2 Als massgebliche Beteiligung gilt:
a. eine Beteiligung am Kapital von in der Regel mindestens zwei Dritteln;
b. der Besitz von Stimmrechten im selben Umfang, und
c. eine entscheidende Mitwirkung in der Geschäftsführung und Verwaltung.

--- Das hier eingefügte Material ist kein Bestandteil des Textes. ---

import Mathlib
import HarnessLib
import Summits.HubbardSuperconductivity.HubbardSuperconductivity.Theorems.KLProgrammeKLRegimeEngineV17F2ClosersVGQPkgI
import Summits.HubbardSuperconductivity.HubbardSuperconductivity.Theorems.KLProgrammeKLRegimeEngineV17F2ClosersVGQLadTower

/-!
# K3 ENGINE (stmt-HubbardSuperconductivity-20437 `KLRegimeEngineV17F2`, V2 registration 27cd7ed0f55f17c0), row (c) `stub_engine_step_values`:
# THE (c) CREDIT SHAPE `…_pkg₁₂` — row (c) VERBATIM modulo the TOWER-SIZES package `hexLadSz` (binder #8 re-keyed, candidate κ: k3c1-p1 g24 «ROW-(c)-HTOWER-BY-TYPE»)
# and the (c)-OUT package ι `hexOutPkgι` (k3c2-p2 g29) UNCHANGED — pen (R579) (ii): «ONE one-line composition file `_pkg₁₂ hexLadSz hexOutPkgι :=
# _pkg₁₀ (rowC_hexLadPkg_of_towerSizes hexLadSz) hexOutPkgι`, name it …ClosersVGQPkgIS»
# (cell gate-hubbard-kl, seat hubbard-kl-k3c1-p1 g24; composes `…ClosersVGQPkgI` (`_pkg₁₀`) with `…ClosersVGQLadTower` (`EngineV8.rowC_hexLadPkg_of_towerSizes`))

**`A24a1G14.stub_engine_step_values_of_producers_pkg₁₂ hexLadSz hexOutPkgι : <row (c) of the V2 image VERBATIM>`**.  By-type diff vs `_pkg₁₀`: binder #8 ONLY
(`hexLadPkg` ↦ `hexLadSz`, the binder of `rowC_hexLadPkg_of_towerSizes` byte-for-byte); `hexOutPkgι` and the conclusion byte-identical to `_pkg₁₀`'s (texts taken mechanically
from …ClosersVGQPkgI).  PIN v15 candidate after v14 (ι); `_pkg₉/_pkg₁₀/_pkg₁₁` stay valid readings.  Plumbing only; both packages are HYPOTHESES (E1 / #18 sizes);
nothing here asserts (c), any open row of 20437, K3, U₀, the window or superconductivity.  0 kit · 0 lit.
-/

noncomputable section

/-! ## Row (c) of the V2 image VERBATIM modulo the two ∃-packages -/

namespace Summit.HubbardSuperconductivity.HubbardSuperconductivity.Theorems.EngineV8.A24a1G14

set_option linter.dupNamespace false -- summit = problem name (single-conjunct summit), D-0017

open Real Set Finset Complex Matrix Literature.MathematicalPhysics.QuantumLattice GrassmannAlgebra
open Literature.Probability.LatticeModels hiding torusSupNorm
open Literature.MathematicalPhysics.QuantumLattice.BandSectorCounting
open Summit.HubbardSuperconductivity.HubbardSuperconductivity.Theorems.KLProgrammeLegKernels
open Summit.HubbardSuperconductivity.HubbardSuperconductivity.Theorems.KLRegimeWick
open Summit.HubbardSuperconductivity.HubbardSuperconductivity.Theorems.TwoPointAssembly
open Summit.HubbardSuperconductivity.HubbardSuperconductivity.Theorems.DispersionFlow
open Summit.HubbardSuperconductivity.HubbardSuperconductivity.Theorems.PerturbedFermiCurve
open Summit.HubbardSuperconductivity.HubbardSuperconductivity.Theorems.KLRegimeSplit
open Summit.HubbardSuperconductivity.HubbardSuperconductivity.Theorems.EngineV8
import Summits.CriticalPhenomena.PercolationContinuityZ3.Theorems.PercNearOneGluingNoHeavyRsw3LocalCountVariance
import HarnessLib

/-!
# RSW3 lane (P2, gen 23): THE DENSITY OF THE INFINITE CLUSTER, VI — second moment of a sum of `[0,1]`-valued observables with a bounded
# dependency neighbourhood (abstract probability; every measure)

builds on p205010 (kernel theorem, internal audit signed; external expert review pending) — NOT used in this file.

Cell `prim-rsw3`, prover seat `prim-rsw3-p2` (gen 23), memo `run/shared/lean/prim/rsw3/P2-RSWLITE.md` §30.
Support file (`--supports stmt-CriticalPhenomena-4575`); no definitions, no named facts, no sorries.

Part I (`…Rsw3LocalCountVariance`) treated COUNTS of events.  The number of open clusters of a box is not a count of events but a
sum `Σ_x |C^{Λ}(x)|⁻¹` of `[0,1]`-valued local observables (part VII); this file is the corresponding engine.  For a probability
measure `μ`, a finite index set `S`, measurable `f_i : Ω → [0,1]` and neighbourhoods `near i` (`|near i| ≤ D`) such that
`E[f_i f_j] = E f_i · E f_j` whenever `j ∉ near i`:

* `integrable_mul_of_mem_Icc` — products of `[0,1]`-valued measurable functions are integrable;
* **`integral_sq_sum_sub_le`** — `E (Σ_{i∈S} f_i − Σ_{i∈S} E f_i)² ≤ |S|·D`;
* **`real_le_abs_sum_sub_le`** — Chebyshev `μ(t ≤ |Σ f_i − Σ E f_i|) ≤ |S|D/t²`;
* **`integral_abs_sum_sub_le`** — `E|Σ f_i − Σ E f_i| ≤ a/2 + |S|D/(2a)` (`a > 0`).

References: as in part I (finite-range dependent sums; Chebyshev). [folklore]
-/

noncomputable section

namespace Summit.CriticalPhenomena.PercolationContinuityZ3.Theorems

namespace Rsw3

open MeasureTheory Finset

variable {Ω ι : Type*} [MeasurableSpace Ω]

/-- A measurable function with values in `[0,1]` is integrable for a finite measure, and so is its product with another one.
[folklore] -/
theorem integrable_mul_of_mem_Icc (μ : Measure Ω) [IsFiniteMeasure μ] {f g : Ω → ℝ} (hf : Measurable f) (hg : Measurable g)
    (hf01 : ∀ ω, f ω ∈ Set.Icc (0 : ℝ) 1) (hg01 : ∀ ω, g ω ∈ Set.Icc (0 : ℝ) 1) :
    Integrable (fun ω => f ω * g ω) μ := by
  refine (integrable_const (1 : ℝ)).mono' (hf.mul hg).aestronglyMeasurable (Filter.Eventually.of_forall fun ω => ?_)
  rw [Real.norm_eq_abs, abs_of_nonneg (mul_nonneg (hf01 ω).1 (hg01 ω).1)]
  calc f ω * g ω ≤ 1 * 1 := mul_le_mul (hf01 ω).2 (hg01 ω).2 (hg01 ω).1 zero_le_one
    _ = 1 := one_mul 1

/-- A measurable `[0,1]`-valued function is integrable for a finite measure. [folklore] -/
theorem integrable_of_mem_Icc (μ : Measure Ω) [IsFiniteMeasure μ] {f : Ω → ℝ} (hf : Measurable f)
    (hf01 : ∀ ω, f ω ∈ Set.Icc (0 : ℝ) 1) : Integrable f μ := by
  refine (integrable_const (1 : ℝ)).mono' hf.aestronglyMeasurable (Filter.Eventually.of_forall fun ω => ?_)
  rw [Real.norm_eq_abs, abs_of_nonneg (hf01 ω).1]
  exact (hf01 ω).2

/-- **SECOND MOMENT OF A SUM OF `[0,1]`-VALUED OBSERVABLES WITH A BOUNDED DEPENDENCY NEIGHBOURHOOD**: `μ` a probability measure,
`f_i` (`i ∈ S`) measurable with values in `[0,1]`, `|near i| ≤ D`, and `E[f_i f_j] = E f_i E f_j` for `j ∉ near i`.  Then
`E (Σ_i f_i − Σ_i E f_i)² ≤ |S|·D` (`= Σ_{i,j} Cov(f_i,f_j)`; far covariances vanish, near ones are `≤ E[f_i f_j] ≤ 1`). [folklore] -/
theorem integral_sq_sum_sub_le (μ : Measure Ω) [IsProbabilityMeasure μ] (S : Finset ι) (f : ι → Ω → ℝ)
    (hf : ∀ i ∈ S, Measurable (f i)) (hf01 : ∀ i ∈ S, ∀ ω, f i ω ∈ Set.Icc (0 : ℝ) 1)
    (near : ι → Finset ι) {D : ℕ} (hD : ∀ i ∈ S, (near i).card ≤ D)
    (hind : ∀ i ∈ S, ∀ j ∈ S, j ∉ near i → ∫ ω, f i ω * f j ω ∂μ = (∫ ω, f i ω ∂μ) * (∫ ω, f j ω ∂μ)) :
    ∫ ω, (∑ i ∈ S, f i ω - ∑ i ∈ S, ∫ ω', f i ω' ∂μ) ^ 2 ∂μ ≤ S.card * D := by
  classical
  set m : ι → ℝ := fun i => ∫ ω', f i ω' ∂μ with hm
  -- centred variables
  set g : ι → Ω → ℝ := fun i ω => f i ω - m i with hg
  have hgm : ∀ i ∈ S, Measurable (g i) := fun i hi => (hf i hi).sub measurable_const
  have hm01 : ∀ i ∈ S, m i ∈ Set.Icc (0 : ℝ) 1 := fun i hi => by
    constructor
    · exact integral_nonneg fun ω => (hf01 i hi ω).1
    · calc m i ≤ ∫ _ω', (1 : ℝ) ∂μ :=
            integral_mono (integrable_of_mem_Icc μ (hf i hi) (hf01 i hi)) (integrable_const _) (fun ω => (hf01 i hi ω).2)
        _ = 1 := by simp
  have hgb : ∀ i ∈ S, ∀ ω, |g i ω| ≤ 1 := fun i hi ω => by
    simp only [hg]
    rw [abs_le]
    constructor <;> linarith [(hf01 i hi ω).1, (hf01 i hi ω).2, (hm01 i hi).1, (hm01 i hi).2]
  have hIgg : ∀ i ∈ S, ∀ j ∈ S, Integrable (fun ω => g i ω * g j ω) μ := fun i hi j hj => by
    refine (integrable_const (1 : ℝ)).mono' ((hgm i hi).mul (hgm j hj)).aestronglyMeasurable
      (Filter.Eventually.of_forall fun ω => ?_)
    rw [Real.norm_eq_abs, abs_mul]
    calc |g i ω| * |g j ω| ≤ 1 * 1 := mul_le_mul (hgb i hi ω) (hgb j hj ω) (abs_nonneg _) zero_le_one
      _ = 1 := one_mul 1
  -- `E[g_i g_j] = E[f_i f_j] − m_i m_j`
  have hcov : ∀ i ∈ S, ∀ j ∈ S, ∫ ω, g i ω * g j ω ∂μ = (∫ ω, f i ω * f j ω ∂μ) - m i * m j := by
    intro i hi j hj
    have hIff := integrable_mul_of_mem_Icc μ (hf i hi) (hf j hj) (hf01 i hi) (hf01 j hj)
    have hIf := integrable_of_mem_Icc μ (hf i hi) (hf01 i hi)
    have hIfj := integrable_of_mem_Icc μ (hf j hj) (hf01 j hj)
    have hpt : (fun ω => g i ω * g j ω) = fun ω => f i ω * f j ω - m j * f i ω - m i * f j ω + m i * m j := by
      funext ω; simp only [hg]; ring
    have h1 : Integrable (fun ω => f i ω * f j ω - m j * f i ω) μ := hIff.sub (hIf.const_mul _)
    have h2 : Integrable (fun ω => f i ω * f j ω - m j * f i ω - m i * f j ω) μ := h1.sub (hIfj.const_mul _)
    rw [hpt, integral_add h2 (integrable_const _), integral_sub h1 (hIfj.const_mul _), integral_sub hIff (hIf.const_mul _),
      integral_const_mul, integral_const_mul, integral_const]
    simp only [probReal_univ, smul_eq_mul, one_mul, hm]
    ring
  -- expand the square
  have hsq : ∀ ω, (∑ i ∈ S, f i ω - ∑ i ∈ S, m i) ^ 2 = ∑ i ∈ S, ∑ j ∈ S, g i ω * g j ω := fun ω => by
    rw [← Finset.sum_sub_distrib, sq, Finset.sum_mul_sum]
  simp_rw [hsq]
  rw [integral_finsetSum _ fun i hi => integrable_finsetSum _ fun j hj => hIgg i hi j hj]
  rw [Finset.sum_congr rfl fun i hi => integral_finsetSum _ fun j hj => hIgg i hi j hj]
  -- termwise bound
  have hrow : ∀ i ∈ S, ∑ j ∈ S, ∫ ω, g i ω * g j ω ∂μ ≤ D := by
    intro i hi
    calc ∑ j ∈ S, ∫ ω, g i ω * g j ω ∂μ ≤ ∑ j ∈ S, (if j ∈ near i then (1 : ℝ) else 0) := by
          refine Finset.sum_le_sum fun j hj => ?_
          rw [hcov i hi j hj]
          split_ifs with hnear
          · have hle1 : ∀ ω, f i ω * f j ω ≤ 1 := fun ω => by
              calc f i ω * f j ω ≤ 1 * 1 := mul_le_mul (hf01 i hi ω).2 (hf01 j hj ω).2 (hf01 j hj ω).1 zero_le_one
                _ = 1 := one_mul 1
            have h1 : ∫ ω, f i ω * f j ω ∂μ ≤ 1 := by
              calc ∫ ω, f i ω * f j ω ∂μ ≤ ∫ _ω, (1 : ℝ) ∂μ :=
                    integral_mono (integrable_mul_of_mem_Icc μ (hf i hi) (hf j hj) (hf01 i hi) (hf01 j hj)) (integrable_const _) hle1
                _ = 1 := by simp
            nlinarith [(hm01 i hi).1, (hm01 j hj).1]
          · rw [hind i hi j hj hnear]; simp [hm]
      _ = ((S.filter fun j => j ∈ near i).card : ℝ) := by
          rw [Finset.sum_ite, Finset.sum_const_zero, add_zero, Finset.sum_const, nsmul_eq_mul, mul_one]
      _ ≤ D := by
          have h1 : (S.filter fun j => j ∈ near i).card ≤ (near i).card :=
            Finset.card_le_card fun j hj => (Finset.mem_filter.1 hj).2
          exact_mod_cast h1.trans (hD i hi)
  calc ∑ i ∈ S, ∑ j ∈ S, ∫ ω, g i ω * g j ω ∂μ ≤ ∑ i ∈ S, (D : ℝ) := Finset.sum_le_sum hrow
    _ = S.card * D := by rw [Finset.sum_const, nsmul_eq_mul]

/-- The centred sum is square integrable (bounded by `|S|`). [folklore] -/
theorem integrable_sq_sum_sub (μ : Measure Ω) [IsProbabilityMeasure μ] (S : Finset ι) (f : ι → Ω → ℝ)
    (hf : ∀ i ∈ S, Measurable (f i)) (hf01 : ∀ i ∈ S, ∀ ω, f i ω ∈ Set.Icc (0 : ℝ) 1) :
    Integrable (fun ω => (∑ i ∈ S, f i ω - ∑ i ∈ S, ∫ ω', f i ω' ∂μ) ^ 2) μ := by
  classical
  have hmeas : Measurable fun ω => ∑ i ∈ S, f i ω := Finset.measurable_sum _ fun i hi => hf i hi
  refine (integrable_const (((S.card : ℝ) + S.card) ^ 2)).mono' ((hmeas.sub measurable_const).pow_const 2).aestronglyMeasurable
    (Filter.Eventually.of_forall fun ω => ?_)
  rw [Real.norm_eq_abs, abs_of_nonneg (sq_nonneg _), ← sq_abs]
  refine pow_le_pow_left₀ (abs_nonneg _) ?_ 2
  have h1 : |∑ i ∈ S, f i ω| ≤ S.card := by
    rw [abs_of_nonneg (Finset.sum_nonneg fun i hi => (hf01 i hi ω).1)]
    calc ∑ i ∈ S, f i ω ≤ ∑ i ∈ S, (1 : ℝ) := Finset.sum_le_sum fun i hi => (hf01 i hi ω).2
      _ = S.card := by simp
  have h2 : |∑ i ∈ S, ∫ ω', f i ω' ∂μ| ≤ S.card := by
    have h01 : ∀ i ∈ S, (∫ ω', f i ω' ∂μ) ∈ Set.Icc (0 : ℝ) 1 := fun i hi => by
      constructor
      · exact integral_nonneg fun ω => (hf01 i hi ω).1
      · calc ∫ ω', f i ω' ∂μ ≤ ∫ _ω', (1 : ℝ) ∂μ :=
            integral_mono (integrable_of_mem_Icc μ (hf i hi) (hf01 i hi)) (integrable_const _) (fun ω => (hf01 i hi ω).2)
          _ = 1 := by simp
    rw [abs_of_nonneg (Finset.sum_nonneg fun i hi => (h01 i hi).1)]
    calc ∑ i ∈ S, ∫ ω', f i ω' ∂μ ≤ ∑ i ∈ S, (1 : ℝ) := Finset.sum_le_sum fun i hi => (h01 i hi).2
      _ = S.card := by simp
  calc |∑ i ∈ S, f i ω - ∑ i ∈ S, ∫ ω', f i ω' ∂μ| ≤ |∑ i ∈ S, f i ω| + |∑ i ∈ S, ∫ ω', f i ω' ∂μ| := abs_sub _ _
    _ ≤ S.card + S.card := add_le_add h1 h2

/-- **Chebyshev**: under the hypotheses of `integral_sq_sum_sub_le`, `μ( t ≤ |Σ f_i − Σ E f_i| ) ≤ |S|·D/t²` (`t > 0`). [folklore] -/
theorem real_le_abs_sum_sub_le (μ : Measure Ω) [IsProbabilityMeasure μ] (S : Finset ι) (f : ι → Ω → ℝ)
    (hf : ∀ i ∈ S, Measurable (f i)) (hf01 : ∀ i ∈ S, ∀ ω, f i ω ∈ Set.Icc (0 : ℝ) 1)
    (near : ι → Finset ι) {D : ℕ} (hD : ∀ i ∈ S, (near i).card ≤ D)
    (hind : ∀ i ∈ S, ∀ j ∈ S, j ∉ near i → ∫ ω, f i ω * f j ω ∂μ = (∫ ω, f i ω ∂μ) * (∫ ω, f j ω ∂μ))
    {t : ℝ} (ht : 0 < t) :
    μ.real {ω | t ≤ |∑ i ∈ S, f i ω - ∑ i ∈ S, ∫ ω', f i ω' ∂μ|} ≤ S.card * D / t ^ 2 := by
  classical
  set X : Ω → ℝ := fun ω => ∑ i ∈ S, f i ω - ∑ i ∈ S, ∫ ω', f i ω' ∂μ with hX
  have hint : Integrable (fun ω => X ω ^ 2) μ := integrable_sq_sum_sub μ S f hf hf01
  have hmarkov := mul_meas_ge_le_integral_of_nonneg (μ := μ) (Filter.Eventually.of_forall fun ω => sq_nonneg (X ω)) hint (t ^ 2)
  have hle := integral_sq_sum_sub_le μ S f hf hf01 near hD hind
  have hset : {ω | t ≤ |X ω|} = {ω | t ^ 2 ≤ X ω ^ 2} := by
    ext ω
    simp only [Set.mem_setOf_eq]
    constructor
    · intro h
      calc t ^ 2 ≤ |X ω| ^ 2 := pow_le_pow_left₀ ht.le h 2
        _ = X ω ^ 2 := sq_abs _
    · intro h
      have h' : t ^ 2 ≤ |X ω| ^ 2 := by rwa [sq_abs]
      exact (pow_le_pow_iff_left₀ ht.le (abs_nonneg _) two_ne_zero).1 h'
  have htpos : (0 : ℝ) < t ^ 2 := by positivity
  change μ.real {ω | t ≤ |X ω|} ≤ S.card * D / t ^ 2
  rw [hset, le_div_iff₀ htpos, mul_comm]
  exact hmarkov.trans hle

/-- **`L¹` form**: under the hypotheses of `integral_sq_sum_sub_le`, `E|Σ f_i − Σ E f_i| ≤ a/2 + |S|·D/(2a)` for every `a > 0`.
[folklore] -/
theorem integral_abs_sum_sub_le (μ : Measure Ω) [IsProbabilityMeasure μ] (S : Finset ι) (f : ι → Ω → ℝ)
    (hf : ∀ i ∈ S, Measurable (f i)) (hf01 : ∀ i ∈ S, ∀ ω, f i ω ∈ Set.Icc (0 : ℝ) 1)
    (near : ι → Finset ι) {D : ℕ} (hD : ∀ i ∈ S, (near i).card ≤ D)
    (hind : ∀ i ∈ S, ∀ j ∈ S, j ∉ near i → ∫ ω, f i ω * f j ω ∂μ = (∫ ω, f i ω ∂μ) * (∫ ω, f j ω ∂μ))
    {a : ℝ} (ha : 0 < a) :
    ∫ ω, |∑ i ∈ S, f i ω - ∑ i ∈ S, ∫ ω', f i ω' ∂μ| ∂μ ≤ a / 2 + S.card * D / (2 * a) := by
  classical
  set X : Ω → ℝ := fun ω => ∑ i ∈ S, f i ω - ∑ i ∈ S, ∫ ω', f i ω' ∂μ with hX
  have hint : Integrable (fun ω => X ω ^ 2) μ := integrable_sq_sum_sub μ S f hf hf01
  have hle := integral_sq_sum_sub_le μ S f hf hf01 near hD hind
  have hbound : Integrable (fun ω => a / 2 + X ω ^ 2 / (2 * a)) μ := (integrable_const _).add (hint.div_const _)
  change ∫ ω, |X ω| ∂μ ≤ a / 2 + S.card * D / (2 * a)
  calc ∫ ω, |X ω| ∂μ ≤ ∫ ω, (a / 2 + X ω ^ 2 / (2 * a)) ∂μ :=
        integral_mono_of_nonneg (Filter.Eventually.of_forall fun ω => abs_nonneg _) hbound
          (Filter.Eventually.of_forall fun ω => Literature.Probability.Exchangeability.abs_le_half_add_sq_div ha)
    _ = a / 2 + (∫ ω, X ω ^ 2 ∂μ) / (2 * a) := by
        rw [integral_add (integrable_const _) (hint.div_const _), integral_const, integral_div]
        simp
    _ ≤ a / 2 + S.card * D / (2 * a) := by
        have : (∫ ω, X ω ^ 2 ∂μ) / (2 * a) ≤ S.card * D / (2 * a) := div_le_div_of_nonneg_right hle (by positivity)
        linarith

end Rsw3

end Summit.CriticalPhenomena.PercolationContinuityZ3.Theorems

Unternehmung, Betriebsorganisation


Art. 14

1 Eine Unternehmung im Sinne von Artikel 4 Absatz 2 Buchstabe b des Gesetzes (Einzelfirmen, Handelsgesellschaften, juristische Personen) oder deren Zweigniederlassung muss in der Schweiz:
a. über eine zweckmässige Organisation für Betrieb, Ausrüstung und Bemannung des Schiffes verfügen sowie
b. den Mittelpunkt ihrer geschäftlichen Tätigkeit besitzen und von dort aus den Betrieb des Schiffes leiten.
2 Auf Gesamt- oder Miteigentümergemeinschaften (Art. 10 Abs. 2) findet Absatz 1 sinngemäss Anwendung.
3 Werden die betrieblichen Aufgaben vom Schiffsführer oder einem Mitglied der Schiffsbesatzung an Bord besorgt (Partikulierschiffer, Art. 4 Abs. 3 des Gesetzes), so muss der Eigentümer des Schiffes seinen Wohnsitz in der Schweiz haben und das Bürgerrecht der Schweiz oder eines gleichgestellten Staates besitzen. Sind mehrere Personen Eigentümer (Mit- oder Gesamteigentümer), so müssen alle ihren Wohnsitz in der Schweiz haben und das Bürgerrecht der Schweiz oder eines gleichgestellten Staates besitzen.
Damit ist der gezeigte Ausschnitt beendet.